612: Anthropic Bull & Bear, Jeff Dean's Mind, Codex Spark & Qualitative Speed, Adults Out-Scrolling Kids, ChatGPT's Authority Laundering, and Haptic Visuality
"What does that even mean anymore?"
The world will ask you who you are, and if you don't know, the world will tell you.
–Carl Jung (paraphrased)
🏄♂️🧠 If you’re wondering what that is, it’s my balance board turned upside-down so you can see the magnetic stoppers and the ball.
I wrote a few times about how much fun I’ve been having learning to stand on this thing with the cylinder-roller thingy. But lately, it was getting a bit boring because I could stay on it for almost as long as I wanted (which is a nice problem to have, but… you know).
I had tried swapping the cylinder for the ball, but it was so hard, it just felt IMPOSSIBLE.
So I was kind of stuck until a convo with subs in the private Discord. They convinced me to give the ball another try. I started by holding on to a chair and doing a few minutes each day.
The human nervous system is a marvel, because I went from not being able to stand at all to being able to stand for a few seconds without holding on to anything!
It was a good reminder that most of us tend to give up too quickly. We stop trying before finding the real limits of what we can do, physically and mentally.
I don’t think I’ll be joining Cirque du Soleil any time soon, but it feels ridiculously satisfying to make progress on something this hard.
🌱👦🎧📺🎬 Was my youth impoverished by the fact that I didn’t have access to 100 million songs (Spotify) and thousands of films and TV shows on demand (Netflix, Disney+, Prime Video) like today’s kids?
Or was it enriched because I dove DEEP into what I did have?
Watching and listening to the same things over and over, bordering on obsession… it all got burned into my brain (🧠). Mystique from unanswered questions included, the stuff you couldn't look up on the internet yet. 🤔
🗣️🗣️🗣️☎️ Today at noon, I’ll be having a Zoom call with paid supporters of this steamboat. These are always lots of fun!
If you aren’t a supporter yet, it’s a bit late for this call, but you can join us on the next one by becoming a supporter:
🏦 💰 Business & Investing 💳 💴
Anthropic is Doing Amazing/is in Trouble 😵💫 🚀💣
Being able to hold uncertainty in your mind is a rare talent.
Most people try to resolve it as quickly as possible in one direction or the other.
Things are either good or bad. Binary minds in a probabilistic, nuanced world.
Anthropic and its CEO Dario Amodei have been front and center recently, partly because of Claude Code (now at a $2.5bn run rate!) and Opus 4.6. And partly because they raised $30bn at a $380bn post-money valuation.

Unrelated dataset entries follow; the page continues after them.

/-- **Left non-degeneracy of the cup product into the top degree** on a smooth projective `n`-fold: if
`x ∪ y = 0` for all `y` of complementary degree then `x = 0` (Poincaré duality over `ℂ`, Hatcher Prop. 3.38, the tree's
`isPerfPair_cupPairing_complexPoints`). [cite: HatcherAT2002, §3.3 Prop. 3.38] -/
theorem eq_zero_of_forall_cupProduct_eq_zero (hX : IsSmoothProjective n X) {a b : ℕ} (hab : a + b = 2 * n)
    {x : complexBetti X a} (h : ∀ y : complexBetti X b, cupProduct hab x y = 0) : x = 0 := by
  have hP := isPerfPair_cupPairing_complexPoints complexOrientationFamily hX hab
  refine (LinearMap.IsPerfPair.bijective_left (cupPairing (complexOrientationFamily hX) hab)).1 ?_
  rw [map_zero]
  ext y
  rw [Literature.AlgebraicTopology.SingularHomology.cupPairing_apply, h y, map_zero, LinearMap.zero_apply,
    LinearMap.zero_apply]

/-- **Right non-degeneracy of the cup product into the top degree.** [cite: HatcherAT2002, §3.3 Prop. 3.38] -/
theorem eq_zero_of_forall_cupProduct_eq_zero' (hX : IsSmoothProjective n X) {a b : ℕ} (hab : a + b = 2 * n)
    {y : complexBetti X b} (h : ∀ x : complexBetti X a, cupProduct hab x y = 0) : y = 0 := by
  have hP := isPerfPair_cupPairing_complexPoints complexOrientationFamily hX hab
  refine (LinearMap.IsPerfPair.bijective_right (cupPairing (complexOrientationFamily hX) hab)).1 ?_
  rw [map_zero]
  ext x
  rw [LinearMap.flip_apply, Literature.AlgebraicTopology.SingularHomology.cupPairing_apply, h x, map_zero,
    LinearMap.zero_apply, LinearMap.zero_apply]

I mean, look at the graph above 👆 That growth is just bonkers at that scale 🤯
As an aside, if this was an IPO, it would be and ranked #1 ahead of Saudi Aramco’s $29.4bn raise in 2019 (including the over-allotment). But raising $30 large ones in the private market is pretty unheard of, and has only been surpassed by (surprise!) OpenAI’s $40bn raise last year.
Another reason why the spotlight has been on Anthropic is Dwarkesh’s interview (which I encourage you to listen to fully):
And if that’s not enough, there’s also this recent interview by Bloomberg.

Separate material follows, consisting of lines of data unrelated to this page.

import Summits.Ventures.LatticeQCDFlow.Scoring.MadrasSokalDataWindow

/-!
# The TANGENTIAL crossing: when `c τ_w = w` exactly, the data-chosen Madras–Sokal window does NOT settle — `P(Ŵ_N = w) → ½`

HONEST FRAMING: exact (Metropolis-corrected) sampling algorithms for lattice gauge theory;
figures of merit are autocorrelation/cost numbers at stated couplings and volumes; no
continuum-physics claim.

Venture `LatticeQCDFlow` (cell pub-lqcd), sub-topic `Scoring`; FANOUT row 16 (`su2-base`), GEN-8.
NEW WORK of the cell over GEN-8's `Scoring/MadrasSokalDataWindow` (strict crossings: `P(Ŵ_N ≠ w) → 0`)
and Mathlib's portmanteau theorem / Gaussian symmetry; no definition; nothing cited as a fact.

`MadrasSokalDataWindow` lists the tangential case as NOT CLAIMED.  THIS FILE settles what happens
there.  Suppose the population curve satisfies the Madras–Sokal inequalities STRICTLY below `w`
(`W' < c τ_{W'}` for `1 ≤ W' < w`, as in `IsMSWindow`) but EXACTLY at `w`: `c τ_w = w`.  If the windowed
estimates are consistent below `w` and `√N (τ̂_N(w) − τ_w) ⇒ Y` with `Y ~ N(0, v)`, `v > 0`, then

* `gaussianReal_Iic_zero` — `N(0, v)((−∞, 0]) = ½` (`v > 0`; reflection symmetry, no atom at `0`);
* `tendsto_measure_le_of_clt` — `P(τ̂_N(w) ≤ τ_w) → ½` (portmanteau on the half-line, null frontier);
* **`tendsto_measure_isMSWindow_tangential`** — `P(w is the MS window of τ̂_N(·)) → ½`: the empirical
  window picks `w` or a later window with asymptotically equal odds, so at a tangential `(curve, c)` the
  fixed-window limit laws do NOT transfer through `Ŵ_N` (the limit is a genuine mixture) — the reason
  `MadrasSokalDataWindow` requires a strict crossing, and why that hypothesis is not cosmetic.

NOT CLAIMED: the mixture law itself; which later window is picked; numbers.
-/

noncomputable section

open MeasureTheory ProbabilityTheory Filter Set
open scoped Topology ENNReal NNReal

namespace Summit.Ventures.LatticeQCDFlow.Scoring

/-! ## §1 `N(0, v)((−∞, 0]) = ½` -/

section Gaussian

/-- A centred Gaussian with positive variance gives mass `½` to `(−∞, 0]` (general `v`, in `ℝ≥0∞`;
the unit-variance `Measure.real` form is row 36's `AgreementTestLocalPower.gaussianReal_real_Iic_zero`,
not imported: different normalisation, and that module has no olean at the time of writing). -/
theorem gaussianReal_Iic_zero {v : ℝ≥0} (hv : v ≠ 0) : gaussianReal 0 v (Iic (0 : ℝ)) = 1 / 2 := by
  haveI := nullSingletonClass_gaussianReal (μ := 0) hv
  -- reflection symmetry: `μ(Iic 0) = μ(Ici 0)`
  have hsymm : gaussianReal 0 v (Iic (0 : ℝ)) = gaussianReal 0 v (Ici (0 : ℝ)) := by
    have h := gaussianReal_map_neg (μ := 0) (v := v)
    rw [neg_zero] at h
    calc gaussianReal 0 v (Iic (0 : ℝ))
        = ((gaussianReal 0 v).map fun x : ℝ => -x) (Iic (0 : ℝ)) := by rw [h]
      _ = gaussianReal 0 v ((fun x : ℝ => -x) ⁻¹' Iic (0 : ℝ)) :=
          Measure.map_apply (by fun_prop) measurableSet_Iic
      _ = gaussianReal 0 v (Ici (0 : ℝ)) := by
          congr 1; ext x; simp only [mem_preimage, mem_Iic, mem_Ici, neg_nonpos]
  -- no atom at `0`: `μ(Ici 0) = μ(Ioi 0)`; and `μ(Iic 0) + μ(Ioi 0) = 1`
  have h0 : gaussianReal 0 v {(0 : ℝ)} = 0 := measure_singleton 0
  have hIci : gaussianReal 0 v (Ici (0 : ℝ)) = gaussianReal 0 v (Ioi (0 : ℝ)) := by
    refine le_antisymm ?_ (measure_mono Ioi_subset_Ici_self)
    calc gaussianReal 0 v (Ici (0 : ℝ)) = gaussianReal 0 v (Ioi 0 ∪ {0}) := by
          rw [Ioi_union_left]
      _ ≤ gaussianReal 0 v (Ioi 0) + gaussianReal 0 v {0} := measure_union_le _ _
      _ = gaussianReal 0 v (Ioi 0) := by rw [h0, add_zero]
  have hsum : gaussianReal 0 v (Iic (0 : ℝ)) + gaussianReal 0 v (Ioi (0 : ℝ)) = 1 := by
    rw [← measure_union (Iic_disjoint_Ioi le_rfl) measurableSet_Ioi, Iic_union_Ioi, measure_univ]
  have h2 : 2 * gaussianReal 0 v (Iic (0 : ℝ)) = 1 := by rw [two_mul]; nth_rw 2 [hsymm]; rw [hIci, hsum]
  rw [ENNReal.eq_div_iff two_ne_zero ENNReal.ofNat_ne_top]
  exact h2

end Gaussian

/-! ## §2 A `√N`-CLT at the centring point splits the half-lines evenly -/

section HalfLine

variable {Ω : Type*} [MeasurableSpace Ω] {P : Measure Ω} [IsProbabilityMeasure P]
variable {Ω' : Type*} [MeasurableSpace Ω'] {P' : Measure Ω'} [IsProbabilityMeasure P']

/-- **`P(T_N ≤ θ) → ½`** whenever `√N (T_N − θ) ⇒ N(0, v)` with `v > 0` (portmanteau on `(−∞, 0]`,
whose frontier `{0}` is Gaussian-null). -/
theorem tendsto_measure_le_of_clt {T : ℕ → Ω → ℝ} {θ : ℝ} {Y : Ω' → ℝ} {v : ℝ≥0} (hv : v ≠ 0)
    (hY : HasLaw Y (gaussianReal 0 v) P')
    (hclt : TendstoInDistribution (fun (N : ℕ) ω => Real.sqrt N * (T N ω - θ)) atTop Y (fun _ => P) P') :
    Tendsto (fun N : ℕ => P {ω | T N ω ≤ θ}) atTop (𝓝 (1 / 2)) := by
  haveI := nullSingletonClass_gaussianReal (μ := 0) hv
  have hnull : (P'.map Y) (frontier (Iic (0 : ℝ))) = 0 := by
    rw [hY.map_eq, frontier_Iic]
    exact measure_singleton 0
  have key := ProbabilityMeasure.tendsto_measure_of_null_frontier_of_tendsto' hclt.tendsto
    (E := Iic (0 : ℝ)) (by simpa using hnull)
  simp only [ProbabilityMeasure.coe_mk] at key
  rw [hY.map_eq, gaussianReal_Iic_zero hv] at key
  refine (key.congr' ?_)
  filter_upwards [eventually_gt_atTop 0] with N hN
  rw [Measure.map_apply_of_aemeasurable (hclt.forall_aemeasurable N) measurableSet_Iic]
  congr 1
  ext ω
  have hs : 0 < Real.sqrt N := Real.sqrt_pos.2 (Nat.cast_pos.2 hN)
  simp only [mem_preimage, mem_Iic, mem_setOf_eq]
  constructor
  · intro h
    have : T N ω - θ ≤ 0 := by
      by_contra hlt; push Not at hlt
      exact absurd h (not_le.2 (mul_pos hs hlt))
    linarith
  · intro h
    exact mul_nonpos_of_nonneg_of_nonpos hs.le (by linarith)

end HalfLine

/-! ## §3 At a tangential crossing the empirical window picks `w` with probability `→ ½` -/

section Tangential

variable {Ω : Type*} [MeasurableSpace Ω] {P : Measure Ω} [IsProbabilityMeasure P]
variable {Ω' : Type*} [MeasurableSpace Ω'] {P' : Measure Ω'} [IsProbabilityMeasure P']

omit [IsProbabilityMeasure P] in
/-- Below a window where the population inequalities fail STRICTLY, consistency makes them fail for the
empirical curve too, with probability `→ 1` (the 'below' half of the margin argument). -/
theorem tendsto_measure_not_below {τhat : ℕ → ℕ → Ω → ℝ} {τW : ℕ → ℝ} {c : ℝ} {w : ℕ} (hc : 0 < c)
    (hbelow : ∀ W', 1 ≤ W' → W' < w → (W' : ℝ) < c * τW W')
    (hconv : ∀ W, 1 ≤ W → W < w → TendstoInMeasure P (fun N => τhat N W) atTop fun _ => τW W) :
    Tendsto (fun N : ℕ => P {ω | ¬ ∀ W', 1 ≤ W' → W' < w → (W' : ℝ) < c * τhat N W' ω}) atTop (𝓝 0) := by
  by_cases hw : (Finset.Ico 1 w).Nonempty
  · -- margin below `w`
    let g : ℕ → ℝ := fun W => c * τW W - W
    have hgpos : ∀ W ∈ Finset.Ico 1 w, 0 < g W := fun W hW => by
      rcases Finset.mem_Ico.1 hW with ⟨h1, h2⟩
      simp only [g]; linarith [hbelow W h1 h2]
    have hinf : 0 < (Finset.Ico 1 w).inf' hw g := (Finset.lt_inf'_iff hw).2 hgpos
    set δ : ℝ := (Finset.Ico 1 w).inf' hw g / c with hδ
    have hδpos : 0 < δ := div_pos hinf hc
    have hsub : ∀ N, {ω | ¬ ∀ W', 1 ≤ W' → W' < w → (W' : ℝ) < c * τhat N W' ω}
        ⊆ ⋃ W ∈ Finset.Ico 1 w, {ω | δ ≤ dist (τhat N W ω) (τW W)} := by
      intro N ω hω
      by_contra hno
      simp only [Set.mem_iUnion, Set.mem_setOf_eq, not_exists, not_le, exists_prop, not_and] at hno
      refine hω fun W' h1 h2 => ?_
      have hW' : W' ∈ Finset.Ico 1 w := Finset.mem_Ico.2 ⟨h1, h2⟩
      have hd : |τhat N W' ω - τW W'| < δ := by rw [← Real.dist_eq]; exact hno W' hW'
      have hcδ : c * δ ≤ g W' := by rw [hδ, mul_div_cancel₀ _ hc.ne']; exact Finset.inf'_le g hW'
      have hdev : |c * τhat N W' ω - c * τW W'| < g W' := by
        rw [← mul_sub, abs_mul, abs_of_pos hc]
        exact (mul_lt_mul_of_pos_left hd hc).trans_le hcδ
      simp only [g] at hdev
      linarith [(abs_lt.1 hdev).1]
    have h0 : Tendsto (fun N => ∑ W ∈ Finset.Ico 1 w, P {ω | δ ≤ dist (τhat N W ω) (τW W)})
        atTop (𝓝 0) := by
      have h := tendsto_finsetSum (Finset.Ico 1 w) fun W hW =>
        (tendstoInMeasure_iff_dist.1
          (hconv W (Finset.mem_Ico.1 hW).1 (Finset.mem_Ico.1 hW).2)) δ hδpos
      simpa only [Finset.sum_const_zero] using h
    exact tendsto_of_tendsto_of_tendsto_of_le_of_le tendsto_const_nhds h0 (fun _ => bot_le)
      fun N => (measure_mono (hsub N)).trans (measure_biUnion_finset_le _ _)
  · -- nothing below `w`
    have hempty : ∀ N, {ω | ¬ ∀ W', 1 ≤ W' → W' < w → (W' : ℝ) < c * τhat N W' ω} = ∅ := by
      intro N
      ext ω
      simp only [Set.mem_setOf_eq, Set.mem_empty_iff_false, iff_false, not_not]
      intro W' h1 h2
      exact absurd ⟨W', Finset.mem_Ico.2 ⟨h1, h2⟩⟩ hw
    simp only [hempty, measure_empty, tendsto_const_nhds]

/-- **AT A TANGENTIAL CROSSING THE WINDOW DOES NOT SETTLE.**  `c > 0`, `1 ≤ w`, the population
Madras–Sokal inequalities fail strictly below `w` and hold with EQUALITY at `w` (`c τ_w = w`); the
windowed estimates are consistent below `w` and `√N (τ̂_N(w) − τ_w) ⇒ N(0, v)` with `v > 0`.  Then the
probability that `w` IS the Madras–Sokal window of the empirical curve tends to `½`. -/
theorem tendsto_measure_isMSWindow_tangential {τhat : ℕ → ℕ → Ω → ℝ} {τW : ℕ → ℝ} {c : ℝ} {w : ℕ}
    (hc : 0 < c) (hw1 : 1 ≤ w) (htan : c * τW w = w)
    (hbelow : ∀ W', 1 ≤ W' → W' < w → (W' : ℝ) < c * τW W')
    (hconv : ∀ W, 1 ≤ W → W < w → TendstoInMeasure P (fun N => τhat N W) atTop fun _ => τW W)
    {Y : Ω' → ℝ} {v : ℝ≥0} (hv : v ≠ 0) (hY : HasLaw Y (gaussianReal 0 v) P')
    (hclt : TendstoInDistribution (fun (N : ℕ) ω => Real.sqrt N * (τhat N w ω - τW w)) atTop Y
      (fun _ => P) P') :
    Tendsto (fun N : ℕ => P {ω | IsMSWindow c (fun W => τhat N W ω) w}) atTop (𝓝 (1 / 2)) := by
  have hhalf := tendsto_measure_le_of_clt hv hY hclt
  have hbad := tendsto_measure_not_below (P := P) hc hbelow hconv
  -- the MS-window event and the half-line event agree off the bad event
  refine tendsto_measure_of_eqOn_compl (A := fun N => {ω | τhat N w ω ≤ τW w})
    (D := fun N => {ω | ¬ ∀ W', 1 ≤ W' → W' < w → (W' : ℝ) < c * τhat N W' ω}) hhalf hbad ?_
  intro N ω hω
  simp only [Set.mem_setOf_eq, not_not] at hω
  simp only [Set.mem_setOf_eq, IsMSWindow]
  have hτw : τW w = w / c := by rw [eq_div_iff hc.ne', mul_comm]; exact htan
  constructor
  · rintro ⟨-, hle, -⟩
    rw [hτw, le_div_iff₀ hc, mul_comm]; exact hle
  · intro hle
    refine ⟨hw1, ?_, hω⟩
    rw [hτw, le_div_iff₀ hc, mul_comm] at hle; exact hle

end Tangential

end Summit.Ventures.LatticeQCDFlow.Scoring

end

After seeing all this and hearing Dario’s ambition and predictions about where things are going, it’s hard not to be impressed and think that these frontier AI labs are world-changing, generational rocketships.
BUT
At the same time, I keep seeing all these Chinese open source models fast-follow just a few months behind the leading edge:
It’s not entirely clear how much benchmark overfitting is going on (on every side, to be clear), but what is clear is that frontier models get distilled/caught up with fairly quickly, so the big labs are on a treadmill.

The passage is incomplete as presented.